Der Starkult beginnt. Der Starkult schwappt auch auf die Musik über. Musiker wie der Trompeter Louis Armstrong und das Sängerinnen-Trio The Boswell Sisters werden in den ganzen USA und darüber hinaus bekannt. Sie führen einen neuen Stil ein, der Swing-Rhythmen und Improvisation auf eine Art verbindet, die man vorher noch nie gehört hat: Jazz ist die Musik der Zeit. Die Menschen strömen in Clubs, um die lockere und lebendige Musik zu hören und neue Tanzschritte auszuprobieren, wie Foxtrott, Charleston und Lindy Hop.
Diese energiegeladenen Tänze sind ein Bruch mit den strukturierteren Tanzstilen der vorangegangenen Jahrzehnte. Sie stehen für das Herausfordern der "Regeln" des akzeptablen Verhaltens. Besonders Frauen widersetzen sich traditionellen Einstellungen, indem sie über die Tanzfläche stolzieren und rutschen. Und viele Frauen gehen sogar noch weiter, indem sie sich die Haare kurz schneiden, Make-Up tragen, Zigaretten rauchen und Gelegenheitssex haben. Sie sind in den USA als "Flapper" bekannt.

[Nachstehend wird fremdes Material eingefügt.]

import Literature.MathematicalPhysics.QuantumLattice.SpinTwistedBdGModes
import Literature.MathematicalPhysics.QuantumLattice.FermionTorusPlaneWaveInversion
import Literature.MathematicalPhysics.QuantumLattice.PatchPairOperator

/-!
# Route `NodalDiracTwist` — support `TwistCalibrationBdG`: bond bilinears in momentum space

Item stmt-HubbardSuperconductivity-1625 (`TwistCalibrationBdG`) is the exact `U = 0` solution of the
d-wave-sourced spin-twisted torus `sourcedSpinTwistedHubbardTorus L 0 μ₀ h φ`
(`Literature/MathematicalPhysics/QuantumLattice/SpinTwistedHubbardTorus.lean`; vocabulary in
`SpinTwistedBdGModes.lean`). This first helper file moves the family to momentum space:
* character sums over the fermionic torus and the Fourier transform of the bond bilinears along a
  lattice direction, `Σ_x c†_{xσ} c_{x+e_μ,τ} = Σ_k χ_k(e_μ) c†_{kσ}c_{kτ}`,
  `Σ_x c_{xσ} c_{x+e_μ,τ} = Σ_k conj χ_k(e_μ) c_{kσ}c_{-k,τ}` (and the reversed bonds; the tree's
  `PatchPairOperator.sum_annihilation_mul_annihilation_shift` is the `TorusSite`-indexed pair case);
* `spinTwistedHopping_eq_sum_momentumNumber`: `T_L(φ) = Σ_{k,σ} t_σ(k,φ) n_{kσ}`,
  `t_σ = twistHopSymbol` (`2Σ_μ cos(p_μ + (-1)^σ φ_μ/L)`);
* `twistedDWavePairField_eq_sum`: `P_φ = Σ_k ĝ_φ(k) c_{k↑} c_{-k↓}`, `ĝ_φ = twistPairSymbol`.

Sources: Friedli–Velenik (2017) §10.4 (Fourier analysis on `(ℤ/Lℤ)^d`); Karakuzu–Seki–Sorella,
PRB 98 (2018) 075156, Sec. II D (opposite spin twists keep the pairs at zero momentum). No definitions.
-/

-- the mandated namespace `Summit.<Summit>.<Problem>.Theorems` repeats `HubbardSuperconductivity`
-- (single-problem summit, D-0017), which the `dupNamespace` linter flags on every declaration
set_option linter.dupNamespace false

namespace Summit.HubbardSuperconductivity.HubbardSuperconductivity.Theorems.NodalDiracTwist

open Matrix Finset Literature.Probability.LatticeModels Literature.MathematicalPhysics.QuantumLattice
open scoped ComplexConjugate

variable {d L : ℕ} [NeZero L]

/-! ### Character sums over the fermionic torus -/

/-- `Σ_x (w conj χ_k(x̄)) (w χ_{k'}(x̄)) = δ_{kk'}` (`w = L^{-d/2}`). [folklore] -/
theorem sum_weight_conj_torusChar_mul_weight_torusChar (k k' : TorusSite d L) :
    ∑ x : FermionTorus d L, torusFourierWeight d L * conj (torusChar k x.toTorusSite) *
        (torusFourierWeight d L * torusChar k' x.toTorusSite) = if k = k' then 1 else 0 := by
  rw [FermionTorus.sum_eq_sum_torusSite]
  simp only [FermionTorus.toTorusSite_ofTorusSite]
  have h := sum_torusChar_right (k' - k)
  simp only [torusChar_sub_left] at h
  calc _ = torusFourierWeight d L * torusFourierWeight d L *
        ∑ z : TorusSite d L, torusChar k' z * conj (torusChar k z) := by
        rw [Finset.mul_sum]
        exact Finset.sum_congr rfl fun z _ => by ring
    _ = _ := by
        rw [h]
        simp only [sub_eq_zero, @eq_comm _ k' k]
        split_ifs
        · exact torusFourierWeight_mul_self_mul_pow
        · exact mul_zero _

/-- `Σ_x (w χ_k(x̄)) (w χ_{k'}(x̄)) = δ_{k', -k}`. [folklore] -/
theorem sum_weight_torusChar_mul_weight_torusChar (k k' : TorusSite d L) :
    ∑ x : FermionTorus d L, torusFourierWeight d L * torusChar k x.toTorusSite *
        (torusFourierWeight d L * torusChar k' x.toTorusSite) = if k' = -k then 1 else 0 := by
  rw [FermionTorus.sum_eq_sum_torusSite]
  simp only [FermionTorus.toTorusSite_ofTorusSite]
  have h := sum_torusChar_right (k + k')
  simp only [← torusChar_mul_torusChar_left] at h
  calc _ = torusFourierWeight d L * torusFourierWeight d L *
        ∑ z : TorusSite d L, torusChar k z * torusChar k' z := by
        rw [Finset.mul_sum]
        exact Finset.sum_congr rfl fun z _ => by ring
    _ = _ := by
        rw [h]
        have : (k + k' = 0) ↔ (k' = -k) := by
          constructor
          · intro hk; exact eq_neg_of_add_eq_zero_right hk
          · rintro rfl; exact add_neg_cancel k
        simp only [this]
        split_ifs
        · exact torusFourierWeight_mul_self_mul_pow
        · exact mul_zero _

/-! ### Fourier transform of bond bilinears -/

/-- **Hopping bilinear along a bond direction in momentum space**:
`Σ_x c†_{xσ} c_{x+e_μ,τ} = Σ_k χ_k(e_μ) c†_{kσ} c_{kτ}`. [folklore] -/
theorem sum_creation_orb_mul_annihilation_orb_shift (μ : Fin d) (σ τ : Fin 2) :
    ∑ x : FermionTorus d L, creation (orb x σ) * annihilation (orb (FermionTorus.shift x μ) τ) =
      ∑ k : TorusSite d L, torusChar k (Pi.single μ 1) •
        (momentumCreation k σ * momentumAnnihilation k τ) := by
  have hx : ∀ x : FermionTorus d L,
      creation (orb x σ) * annihilation (orb (FermionTorus.shift x μ) τ) =
      ∑ k : TorusSite d L, ∑ k' : TorusSite d L,
        (torusFourierWeight d L * conj (torusChar k x.toTorusSite) *
          (torusFourierWeight d L * torusChar k' x.toTorusSite) * torusChar k' (Pi.single μ 1)) •
        (momentumCreation k σ * momentumAnnihilation k' τ) := by
    intro x
    rw [creation_orb_eq_sum_momentumCreation, annihilation_orb_eq_sum_momentumAnnihilation,
      Finset.sum_mul_sum]
    refine Finset.sum_congr rfl fun k _ => Finset.sum_congr rfl fun k' _ => ?_
    rw [smul_mul_smul_comm, FermionTorus.toTorusSite_shift, torusChar_add_right]
    congr 1
    ring
  simp_rw [hx]
  rw [Finset.sum_comm]
  refine Finset.sum_congr rfl fun k _ => ?_
  rw [Finset.sum_comm]
  simp only [← Finset.sum_smul, ← Finset.sum_mul, sum_weight_conj_torusChar_mul_weight_torusChar,
    ite_mul, one_mul, zero_mul, ite_smul, zero_smul, Finset.sum_ite_eq, Finset.mem_univ, if_true]

/-- The reversed bond: `Σ_x c†_{x+e_μ,σ} c_{xτ} = Σ_k conj χ_k(e_μ) c†_{kσ} c_{kτ}`. [folklore] -/
theorem sum_creation_orb_shift_mul_annihilation_orb (μ : Fin d) (σ τ : Fin 2) :
    ∑ x : FermionTorus d L, creation (orb (FermionTorus.shift x μ) σ) * annihilation (orb x τ) =
      ∑ k : TorusSite d L, conj (torusChar k (Pi.single μ 1)) •
        (momentumCreation k σ * momentumAnnihilation k τ) := by
  have h := congrArg conjTranspose (sum_creation_orb_mul_annihilation_orb_shift (L := L) μ τ σ)
  simp only [conjTranspose_sum, conjTranspose_mul, conjTranspose_smul, creation_conjTranspose,
    annihilation_conjTranspose, momentumCreation_conjTranspose,
    momentumAnnihilation_conjTranspose, Complex.star_def] at h
  exact h

/-- **Pair bilinear along a bond direction in momentum space**:
`Σ_x c_{xσ} c_{x+e_μ,τ} = Σ_k conj χ_k(e_μ) c_{kσ} c_{-k,τ}`. [folklore] -/
theorem sum_annihilation_orb_mul_annihilation_orb_shift (μ : Fin d) (σ τ : Fin 2) :
    ∑ x : FermionTorus d L, annihilation (orb x σ) * annihilation (orb (FermionTorus.shift x μ) τ) =
      ∑ k : TorusSite d L, conj (torusChar k (Pi.single μ 1)) •
        (momentumAnnihilation k σ * momentumAnnihilation (-k) τ) := by
  have hx : ∀ x : FermionTorus d L,
      annihilation (orb x σ) * annihilation (orb (FermionTorus.shift x μ) τ) =
      ∑ k : TorusSite d L, ∑ k' : TorusSite d L,
        (torusFourierWeight d L * torusChar k x.toTorusSite *
          (torusFourierWeight d L * torusChar k' x.toTorusSite) * torusChar k' (Pi.single μ 1)) •
        (momentumAnnihilation k σ * momentumAnnihilation k' τ) := by
    intro x
    rw [annihilation_orb_eq_sum_momentumAnnihilation, annihilation_orb_eq_sum_momentumAnnihilation,
      Finset.sum_mul_sum]
    refine Finset.sum_congr rfl fun k _ => Finset.sum_congr rfl fun k' _ => ?_
    rw [smul_mul_smul_comm, FermionTorus.toTorusSite_shift, torusChar_add_right]
    congr 1
    ring
  simp_rw [hx]
  rw [Finset.sum_comm]
  refine Finset.sum_congr rfl fun k _ => ?_
  rw [Finset.sum_comm]
  simp only [← Finset.sum_smul, ← Finset.sum_mul, sum_weight_torusChar_mul_weight_torusChar,
    ite_mul, one_mul, zero_mul, ite_smul, zero_smul, Finset.sum_ite_eq', Finset.mem_univ, if_true,
    torusChar_neg_left]

/-- The reversed bond: `Σ_x c_{x+e_μ,σ} c_{xτ} = Σ_k χ_k(e_μ) c_{kσ} c_{-k,τ}`. [folklore] -/
theorem sum_annihilation_orb_shift_mul_annihilation_orb (μ : Fin d) (σ τ : Fin 2) :
    ∑ x : FermionTorus d L, annihilation (orb (FermionTorus.shift x μ) σ) * annihilation (orb x τ) =
      ∑ k : TorusSite d L, torusChar k (Pi.single μ 1) •
        (momentumAnnihilation k σ * momentumAnnihilation (-k) τ) := by
  have h1 : ∀ x : FermionTorus d L,
      annihilation (orb (FermionTorus.shift x μ) σ) * annihilation (orb x τ) =
        -(annihilation (orb x τ) * annihilation (orb (FermionTorus.shift x μ) σ)) := fun x =>
    eq_neg_of_add_eq_zero_left (annihilation_anticommute_holds _ _)
  simp_rw [h1]
  rw [Finset.sum_neg_distrib, sum_annihilation_orb_mul_annihilation_orb_shift]
  rw [← Equiv.sum_comp (Equiv.neg (TorusSite d L))]
  rw [← Finset.sum_neg_distrib]
  refine Finset.sum_congr rfl fun k _ => ?_
  simp only [Equiv.neg_apply, neg_neg, torusChar_neg_left, Complex.conj_conj,
    momentumAnnihilation_mul_eq_neg (-k) k τ σ, smul_neg, neg_neg]


/-! ### The twisted symbols -/

/-- `e^{iθ} χ_k(e_μ) + e^{-iθ} conj χ_k(e_μ) = 2 cos(p_μ + θ)`, `p = 2πk/L`. [folklore] -/
theorem exp_mul_torusChar_single_add_conj (k : TorusSite d L) (μ : Fin d) (θ : ℝ) :
    Complex.exp (Complex.I * (θ : ℂ)) * torusChar k (Pi.single μ 1) +
      Complex.exp (-(Complex.I * (θ : ℂ))) * conj (torusChar k (Pi.single μ 1)) =
    ((2 * Real.cos (latticeMomentum L k μ + θ) : ℝ) : ℂ) := by
  have hχ : torusChar k (Pi.single μ 1) = Complex.exp ((latticeMomentum L k μ : ℝ) * Complex.I) := by
    rw [torusChar_single_eq_exp, latticeMomentum]
    congr 1
    push_cast
    ring
  rw [hχ, ← Complex.exp_conj, ← Complex.exp_add, ← Complex.exp_add, map_mul, Complex.conj_ofReal,
    Complex.conj_I, Complex.ofReal_mul, Complex.ofReal_ofNat, Complex.ofReal_cos, Complex.two_cos]
  congr 1
  · congr 1; push_cast; ring
  · congr 1; push_cast; ring

/-- **The twisted hopping in momentum space**: `T_L(φ) = Σ_{k,σ} t_σ(k,φ) n_{kσ}`. [folklore] -/
theorem spinTwistedHopping_eq_sum_momentumNumber (φ : Fin 2 → ℝ) :
    spinTwistedHopping L φ = ∑ k : TorusSite 2 L, ∑ σ : Fin 2,
      ((twistHopSymbol L φ k σ : ℝ) : ℂ) • momentumNumber k σ := by
  have hin : ∀ (σ μ : Fin 2), ∑ x : FermionTorus 2 L,
      (Complex.exp (Complex.I * (((-1 : ℝ) ^ (σ : ℕ) * φ μ / L : ℝ) : ℂ)) •
          (creation (orb x σ) * annihilation (orb (FermionTorus.shift x μ) σ)) +
        Complex.exp (-(Complex.I * (((-1 : ℝ) ^ (σ : ℕ) * φ μ / L : ℝ) : ℂ))) •
          (creation (orb (FermionTorus.shift x μ) σ) * annihilation (orb x σ))) =
      ∑ k : TorusSite 2 L, ((2 * Real.cos (latticeMomentum L k μ +
        (-1 : ℝ) ^ (σ : ℕ) * φ μ / L) : ℝ) : ℂ) • momentumNumber k σ := by
    intro σ μ
    rw [Finset.sum_add_distrib, ← Finset.smul_sum, ← Finset.smul_sum,
      sum_creation_orb_mul_annihilation_orb_shift, sum_creation_orb_shift_mul_annihilation_orb, Finset.smul_sum,
      Finset.smul_sum, ← Finset.sum_add_distrib]
    refine Finset.sum_congr rfl fun k _ => ?_
    rw [smul_smul, smul_smul, ← add_smul, exp_mul_torusChar_single_add_conj]
    rfl
  calc spinTwistedHopping L φ
      = ∑ μ : Fin 2, ∑ σ : Fin 2, ∑ x : FermionTorus 2 L,
          (Complex.exp (Complex.I * (((-1 : ℝ) ^ (σ : ℕ) * φ μ / L : ℝ) : ℂ)) •
            (creation (orb x σ) * annihilation (orb (FermionTorus.shift x μ) σ)) +
          Complex.exp (-(Complex.I * (((-1 : ℝ) ^ (σ : ℕ) * φ μ / L : ℝ) : ℂ))) •
            (creation (orb (FermionTorus.shift x μ) σ) * annihilation (orb x σ))) := by
        unfold spinTwistedHopping
        rw [Finset.sum_comm]
        exact Finset.sum_congr rfl fun μ _ => Finset.sum_comm
    _ = ∑ μ : Fin 2, ∑ σ : Fin 2, ∑ k : TorusSite 2 L, ((2 * Real.cos (latticeMomentum L k μ +
          (-1 : ℝ) ^ (σ : ℕ) * φ μ / L) : ℝ) : ℂ) • momentumNumber k σ := by
        simp_rw [hin]
    _ = ∑ σ : Fin 2, ∑ k : TorusSite 2 L, ∑ μ : Fin 2, ((2 * Real.cos (latticeMomentum L k μ +
          (-1 : ℝ) ^ (σ : ℕ) * φ μ / L) : ℝ) : ℂ) • momentumNumber k σ := by
        rw [Finset.sum_comm]
        exact Finset.sum_congr rfl fun σ _ => Finset.sum_comm
    _ = _ := by
        rw [Finset.sum_comm]
        refine Finset.sum_congr rfl fun k _ => Finset.sum_congr rfl fun σ _ => ?_
        rw [← Finset.sum_smul, twistHopSymbol, Finset.mul_sum, Complex.ofReal_sum]

/-- **The twisted `d`-wave pair field in momentum space**: `P_φ = Σ_k ĝ_φ(k) c_{k↑} c_{-k↓}` (pairs at
zero total momentum). [folklore] -/
theorem twistedDWavePairField_eq_sum (φ : Fin 2 → ℝ) :
    twistedDWavePairField L φ = ∑ k : TorusSite 2 L,
      ((twistPairSymbol L φ k : ℝ) : ℂ) • (momentumAnnihilation k 0 * momentumAnnihilation (-k) 1) := by
  have hin : ∀ μ : Fin 2, ∑ x : FermionTorus 2 L, ((-1 : ℂ) ^ (μ : ℕ)) •
      (Complex.exp (-(Complex.I * ((φ μ / L : ℝ) : ℂ))) •
          (annihilation (orb x 0) * annihilation (orb (FermionTorus.shift x μ) 1)) +
        Complex.exp (Complex.I * ((φ μ / L : ℝ) : ℂ)) •
          (annihilation (orb (FermionTorus.shift x μ) 0) * annihilation (orb x 1))) =
      ∑ k : TorusSite 2 L, (((-1 : ℝ) ^ (μ : ℕ) * (2 * Real.cos (latticeMomentum L k μ + φ μ / L))
        : ℝ) : ℂ) • (momentumAnnihilation k 0 * momentumAnnihilation (-k) 1) := by
    intro μ
    rw [← Finset.smul_sum, Finset.sum_add_distrib, ← Finset.smul_sum, ← Finset.smul_sum,
      sum_annihilation_orb_mul_annihilation_orb_shift, sum_annihilation_orb_shift_mul_annihilation_orb,
      Finset.smul_sum, Finset.smul_sum, ← Finset.sum_add_distrib, Finset.smul_sum]
    refine Finset.sum_congr rfl fun k _ => ?_
    rw [smul_smul, smul_smul, ← add_smul, smul_smul, add_comm,
      exp_mul_torusChar_single_add_conj]
    push_cast
    rfl
  calc twistedDWavePairField L φ
      = ∑ μ : Fin 2, ∑ x : FermionTorus 2 L, ((-1 : ℂ) ^ (μ : ℕ)) •
          (Complex.exp (-(Complex.I * ((φ μ / L : ℝ) : ℂ))) •
            (annihilation (orb x 0) * annihilation (orb (FermionTorus.shift x μ) 1)) +
          Complex.exp (Complex.I * ((φ μ / L : ℝ) : ℂ)) •
            (annihilation (orb (FermionTorus.shift x μ) 0) * annihilation (orb x 1))) := by
        unfold twistedDWavePairField
        exact Finset.sum_comm
    _ = ∑ μ : Fin 2, ∑ k : TorusSite 2 L, (((-1 : ℝ) ^ (μ : ℕ) *
          (2 * Real.cos (latticeMomentum L k μ + φ μ / L)) : ℝ) : ℂ) •
          (momentumAnnihilation k 0 * momentumAnnihilation (-k) 1) := by
        simp_rw [hin]
    _ = _ := by
        rw [Finset.sum_comm]
        refine Finset.sum_congr rfl fun k _ => ?_
        rw [← Finset.sum_smul, twistPairSymbol, Finset.mul_sum, Complex.ofReal_sum]
        congr 1
        refine Finset.sum_congr rfl fun μ _ => ?_
        push_cast
        ring

end Summit.HubbardSuperconductivity.HubbardSuperconductivity.Theorems.NodalDiracTwist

Außerhalb der Clubs kommt es zu anderen sozialen Durchbrüchen. 1920 gibt die US-Regierung Frauen das Recht zu wählen und folgt damit Kanada und mehreren europäischen Staaten. Auch das häusliche Leben der Frauen verändert sich. Geburtenkontrolle, in Form von Diaphragma und Kondom, wird verfügbar und ermöglicht Frauen, das Kinderkriegen zu verschieben. Gleichzeitig kann durch Erfindungen wie Kühlschränken, elektrische Waschmaschinen und Staubsauger die Hausarbeit in weniger Zeit erledigt werden.
Viele Frauen nutzen diese Veränderungen als Gelegenheit, um ins Berufsleben einzusteigen. Manche sind Sekretärinnen, Krankenschwestern und Lehrerinnen, während andere mit den traditionellen Geschlechterrollen brechen und Jobs in Fabriken annehmen. Auch außerhalb der USA sind gesellschaftliche Veränderungen im Gange. Während Großbritannien einen ähnlichen wirtschaftlichen und sozialen Aufschwung wie die USA erlebt, nehmen andernorts in Europa Armut und Gewalt zu. Deutschland steckt in einer Finanzkrise und kämpft damit, Schulden an andere Länder zurückzuzahlen, die aus dem 1.
Weltkrieg entstanden sind. Das deutsche Geld, die Deutsche Mark, ist immer weniger wert und die Menschen können sich keine Lebensmittel mehr leisten. Es gibt immer mehr Rufe nach einer radikalten Veränderung. Währenddessen übernimmt in Italien Benito Mussolini 1922 die Macht. Er ist der erste der europäischen faschistischen Diktatoren, die in den nächsten Weltkrieg führen werden.
Aber für die meisten Menschen in Amerika sind die wilden 20er sorglose glückliche Zeiten. Wirtschaftliche Probleme und weitreichende Konflikte fühlen sich weit entfernt an ... zumindest im Moment.